Cómo el Cártel Jalisco intentó lavar dinero en Argentina
La expansión del Cártel Jalisco Nueva Generación tuvo un capítulo silencioso en la Argentina. A fines de la década de 2000, integrantes vinculados a la estructura financiera del grupo intentaron instalarse en el país con el objetivo de canalizar y blanquear millones de dólares provenientes del narcotráfico.
La trama salió a la luz años más tarde a partir de una investigación judicial que comenzó de manera casi accidental. El fiscal Sebastián Basso reconstruyó cómo se produjo el desembarco del grupo en el país.

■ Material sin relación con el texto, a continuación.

import Mathlib
import HarnessLib
import Summits.Ventures.LatticeQCDFlow.Scoring.MarkovChainCLT
import Summits.Ventures.LatticeQCDFlow.Scoring.IndepMHRegenerativeSigma

/-!
# Consequences of the Markov-chain CLT: the `τ_int` error bar is asymptotically exact (coverage
# probabilities converge to Gaussian values), and the independence-Metropolis instance

HONEST FRAMING: exact (Metropolis-corrected) sampling algorithms for lattice gauge theory;
figures of merit are autocorrelation/cost numbers at stated couplings and volumes; no
continuum-physics claim.

Venture `LatticeQCDFlow` (cell pub-lqcd), topic `Scoring`; FANOUT row 8 (`s0-cpn-nemc`, GEN-18).
NEW WORK of the cell, not a published result; no definition is introduced.  Notation of
`Scoring/MarkovChainCLT.lean`: `κ` Markov with invariant `π` and `κ(x, ·) ≥ ε ν` (`0 < ε < 1`),
`|f| ≤ C`, `σ²_f` the Green–Kubo (integrated-autocorrelation) variance, `P_{μ₀}` the path law from
ANY initial law `μ₀`, `f̄_n = (1/n) Σ_{t<n} f(X_t)`.  (i) For every `r > 0`,
`P_{μ₀}(|√n (f̄_n − π f)| ≤ r) → N(0, σ²_f)([−r, r])`: the interval `f̄_n ± r/√n` has asymptotic
coverage equal to the Gaussian value — with `r = z σ_f`, the familiar "`σ_f/√n` times `z`" error bar
of the `τ_int` method is asymptotically exact from every start (portmanteau theorem,
`MeasureTheory.ProbabilityMeasure.tendsto_measure_of_null_frontier_of_tendsto'`).  (ii) The
independence-Metropolis instance: `q = ρ·π` with `ρ x ≤ e^M ρ y` gives `ε = e^{−M}`, so the time
averages of the IMH chain `indepMH q (1/ρ)` obey the CLT from every start.  Printed counterpart
NAMED ONLY: Meyn–Tweedie 1993 Thm 17.0.1; Geyer 1992 (MCMC error bars) — nothing is cited as a fact.

## Content

* **`markovChain_clt_coverage`** — (i);
* **`indepMH_timeAverage_clt`** — (ii).

NOT CLAIMED: a rate; the studentised (`σ̂` from a window/batch estimator) interval — that needs a
consistent `σ²_f` estimator along the chain, not proved here; any `ε`, `M` of a concrete sampler.
-/

noncomputable section

namespace Summit.Ventures.LatticeQCDFlow.Scoring

open MeasureTheory ProbabilityTheory Filter Finset Preorder Literature.Probability.MarkovChains
open Summit.Ventures.LatticeQCDFlow.Exactness
open scoped ENNReal Topology

section Coverage

variable {Ω : Type*} [MeasurableSpace Ω]
  {κ : Kernel Ω Ω} [IsMarkovKernel κ] {ν : Measure Ω} [IsProbabilityMeasure ν] {ε : ℝ≥0∞}

/-- **THE `τ_int` ERROR BAR IS ASYMPTOTICALLY EXACT**: `π` invariant, `κ(x, ·) ≥ ε ν` (`0 < ε < 1`),
`|f| ≤ C` measurable, ANY initial law `μ₀`, `r > 0`:
`P_{μ₀}(|√n ((1/n)Σ_{t<n} f(X_t) − π f)| ≤ r) → (gaussianReal 0 σ²_f) [−r, r]`. -/
theorem markovChain_clt_coverage {π : Measure Ω} [IsProbabilityMeasure π]
    (hπ : Kernel.Invariant κ π) (hmin : ∀ x {B : Set Ω}, MeasurableSet B → ε * ν B ≤ κ x B)
    (hε0 : 0 < ε) (hε : ε < 1)
    {f : Ω → ℝ} (hf : Measurable f) {C : ℝ} (hC : ∀ x, |f x| ≤ C)
    (μ₀ : Measure Ω) [IsProbabilityMeasure μ₀] {r : ℝ} (hr : 0 < r) :
    Tendsto (fun n : ℕ => (Kernel.trajMeasure (X := fun _ : ℕ => Ω) μ₀
        (fun n : ℕ => κ.comap (fun h : (i : ↥(Finset.Iic n)) → Ω => h ⟨n, Finset.mem_Iic.2 le_rfl⟩)
          (measurable_pi_apply _))).real
      {x | |(Real.sqrt n)⁻¹ * ∑ t ∈ Finset.range n, (f (x t) - ∫ z, f z ∂π)| ≤ r})
      atTop (𝓝 ((gaussianReal 0 (Real.toNNReal ((∫ y, (f y - ∫ z, f z ∂π) ^ 2 ∂π)
      + 2 * ∑' k, ∫ y, (f y - ∫ z, f z ∂π) * (kop κ)^[k + 1] (fun y => f y - ∫ z, f z ∂π) y ∂π))).real (Set.Icc (-r) r))) := by
  haveI hPI : IsProbabilityMeasure (Kernel.trajMeasure (X := fun _ : ℕ => Ω) μ₀
        (fun n : ℕ => κ.comap (fun h : (i : ↥(Finset.Iic n)) → Ω => h ⟨n, Finset.mem_Iic.2 le_rfl⟩)
          (measurable_pi_apply _))) := inferInstance
  set θ := Real.toNNReal ((∫ y, (f y - ∫ z, f z ∂π) ^ 2 ∂π)
      + 2 * ∑' k, ∫ y, (f y - ∫ z, f z ∂π) * (kop κ)^[k + 1] (fun y => f y - ∫ z, f z ∂π) y ∂π) with hθ
  have hY : HasLaw (fun a : ℝ => a) (gaussianReal 0 θ) (gaussianReal 0 θ) :=
    ⟨aemeasurable_id', Measure.map_id'⟩
  have hclt := markovChain_clt (κ := κ) (ν := ν) hπ hmin hε0 hε hf hC μ₀ hY
  have hE : ((gaussianReal 0 θ).map (fun a : ℝ => a)) (frontier (Set.Icc (-r) r)) = 0 := by
    rw [Measure.map_id', frontier_Icc (by linarith)]
    by_cases hθ0 : θ = 0
    · rw [hθ0, gaussianReal_zero_var, Measure.dirac_apply' _ (by measurability)]
      simp [Set.indicator, hr.ne', hr.ne]
    · haveI := nullSingletonClass_gaussianReal (μ := 0) hθ0
      exact (Set.toFinite _).measure_zero _
  have key := ProbabilityMeasure.tendsto_measure_of_null_frontier_of_tendsto' hclt.tendsto hE
  have hset : ∀ n : ℕ, ((Kernel.trajMeasure (X := fun _ : ℕ => Ω) μ₀
        (fun n : ℕ => κ.comap (fun h : (i : ↥(Finset.Iic n)) → Ω => h ⟨n, Finset.mem_Iic.2 le_rfl⟩)
          (measurable_pi_apply _))).map
        (fun x : ℕ → Ω => (Real.sqrt n)⁻¹ * ∑ t ∈ Finset.range n, (f (x t) - ∫ z, f z ∂π))) (Set.Icc (-r) r)
      = (Kernel.trajMeasure (X := fun _ : ℕ => Ω) μ₀
        (fun n : ℕ => κ.comap (fun h : (i : ↥(Finset.Iic n)) → Ω => h ⟨n, Finset.mem_Iic.2 le_rfl⟩)
          (measurable_pi_apply _)))
        {x | |(Real.sqrt n)⁻¹ * ∑ t ∈ Finset.range n, (f (x t) - ∫ z, f z ∂π)| ≤ r} := by
    intro n
    rw [Measure.map_apply_of_aemeasurable (hclt.forall_aemeasurable n) measurableSet_Icc]
    congr 1
    ext x
    simp only [Set.mem_preimage, Set.mem_Icc, Set.mem_setOf_eq, abs_le]
  have key' := (ENNReal.tendsto_toReal (measure_ne_top _ (Set.Icc (-r) r))).comp key
  simp only [ProbabilityMeasure.coe_mk, Function.comp_def, hset, Measure.map_id'] at key'
  simp only [measureReal_def]
  exact key'

end Coverage

/-! ### The independence-Metropolis instance -/

section IndepMH

variable {Ω : Type*} [MeasurableSpace Ω]

/-- **CLT FOR TIME AVERAGES OF AN INDEPENDENCE METROPOLIS CHAIN with log-weight oscillation `≤ M`**,
from any initial law `μ₀`: `q = ρ·π`, `ρ > 0` measurable, `ρ x ≤ e^M ρ y`, `|f| ≤ C` measurable; for
any `Y` with law `N(0, σ²_f)` (the Green–Kubo variance of `f` under `indepMH q (1/ρ)`):
`(√n)⁻¹ Σ_{t<n} (f(X_t) − π f) ⇒ Y`. -/
theorem indepMH_timeAverage_clt {π q : Measure Ω} [IsProbabilityMeasure π]
    [IsProbabilityMeasure q] {ρ : Ω → ℝ} (hρm : Measurable ρ) (hρ0 : ∀ x, 0 < ρ x)
    (hq : q = π.withDensity fun x => ENNReal.ofReal (ρ x)) {M : ℝ} (hM0 : 0 < M)
    (hM : ∀ x y, ρ x ≤ Real.exp M * ρ y)
    {f : Ω → ℝ} (hf : Measurable f) {C : ℝ} (hC : ∀ x, |f x| ≤ C)
    (μ₀ : Measure Ω) [IsProbabilityMeasure μ₀]
    {Ω' : Type*} [MeasurableSpace Ω'] {P' : Measure Ω'} [IsProbabilityMeasure P'] {Y : Ω' → ℝ}
    (hY : haveI : Fact (Measurable fun x => (ρ x)⁻¹) := ⟨hρm.inv⟩
      HasLaw Y (gaussianReal 0 (Real.toNNReal ((∫ y, (f y - ∫ z, f z ∂π) ^ 2 ∂π)
        + 2 * ∑' k, ∫ y, (f y - ∫ z, f z ∂π)
          * (kop (indepMH q fun x => (ρ x)⁻¹))^[k + 1] (fun y => f y - ∫ z, f z ∂π) y ∂π))) P')
    [hP : haveI : Fact (Measurable fun x => (ρ x)⁻¹) := ⟨hρm.inv⟩
      IsProbabilityMeasure (Kernel.trajMeasure (X := fun _ : ℕ => Ω) μ₀
        (fun n : ℕ => (indepMH q fun x => (ρ x)⁻¹).comap (fun h : (i : ↥(Finset.Iic n)) → Ω => h ⟨n, Finset.mem_Iic.2 le_rfl⟩)
          (measurable_pi_apply _)))] :
    haveI : Fact (Measurable fun x => (ρ x)⁻¹) := ⟨hρm.inv⟩
    TendstoInDistribution (fun (n : ℕ) (x : ℕ → Ω) => (Real.sqrt n)⁻¹ * ∑ t ∈ Finset.range n, (f (x t) - ∫ z, f z ∂π))
      atTop Y (fun _ => (Kernel.trajMeasure (X := fun _ : ℕ => Ω) μ₀
        (fun n : ℕ => (indepMH q fun x => (ρ x)⁻¹).comap (fun h : (i : ↥(Finset.Iic n)) → Ω => h ⟨n, Finset.mem_Iic.2 le_rfl⟩)
          (measurable_pi_apply _)))) P' := by
  haveI : Fact (Measurable fun x => (ρ x)⁻¹) := ⟨hρm.inv⟩
  obtain ⟨hinv, -, hdoeb⟩ := indepMH_exact_doeblin_of_density_ratio hρm hρ0 hq hM
  have hε0 : 0 < ENNReal.ofReal (Real.exp (-M)) := ENNReal.ofReal_pos.2 (Real.exp_pos _)
  have hε1 : ENNReal.ofReal (Real.exp (-M)) < 1 := by
    rw [ENNReal.ofReal_lt_one]
    exact Real.exp_lt_one_iff.2 (by linarith)
  exact markovChain_clt (κ := indepMH q fun x => (ρ x)⁻¹) (ν := π) hinv (fun x _ hB => hdoeb x hB) hε0
    hε1 hf hC μ₀ hY

end IndepMH

end Summit.Ventures.LatticeQCDFlow.Scoring

end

Todo comenzó en 2009, cuando tres ciudadanos mexicanos protagonizaron un choque en el barrio porteño de Puerto Madero. Tras la intervención de la Prefectura se produjo una discusión y los involucrados se retiraron del lugar, pero un detalle generó sospechas: la patente del vehículo figuraba a nombre de una empresa recientemente constituida en el conurbano bonaerense cuyo presidente era un hombre de escasos recursos.
Ese dato encendió las alertas en la fiscalía de Morón y dio inicio a una investigación que revelaría una estructura mucho mayor.
Transferencias millonarias y supermercados en la Ciudad
Con el avance de la pesquisa se detectaron transferencias millonarias hacia la Argentina. Los ciudadanos mexicanos alquilaron locales en zonas estratégicas de la Ciudad de Buenos Aires y montaron una cadena de supermercados con un formato similar a la de la empresa estadounidense 7‑Eleven.
Uno de esos comercios funcionó en Puerto Madero bajo el nombre “Corner Mi Lugar”. Tras operar durante un tiempo, los responsables abandonaron el país de forma repentina, incluso dejando operaciones comerciales inconclusas.
El vínculo con “El Mencho”
Recién en 2016, cuando el nombre del Cártel Jalisco Nueva Generación comenzó a aparecer con mayor fuerza en investigaciones internacionales, los fiscales lograron unir las piezas.
Los hombres que habían llegado al país resultaron ser familiares directos de Nemesio Rubén Oseguera Cervantes, conocido como “El Mencho”, y formaban parte del engranaje financiero del cártel.
El principal de ellos era Gerardo González Valencia, cuñado del líder narco, quien se radicó en Argentina con su familia antes de trasladarse a Uruguay. Allí fue detenido y posteriormente extraditado a Estados Unidos, donde recibió una condena a prisión perpetua por tráfico de drogas.
Los imputados argentinos
En la causa también quedaron imputados dos ciudadanos argentinos. Uno de ellos era un taxista que figuraba como titular de la empresa utilizada para las maniobras financieras.
El otro es Oscar Gilberto Calvete, de nacionalidad uruguaya, señalado como una pieza clave en el armado comercial. Calvete logró durante un tiempo eludir a la Justicia ingresando al país con distinta documentación, pero finalmente fue arrestado.
Parte del dinero incautado en la investigación continúa bajo custodia judicial, mientras que el juicio oral contra los acusados argentinos sigue en curso.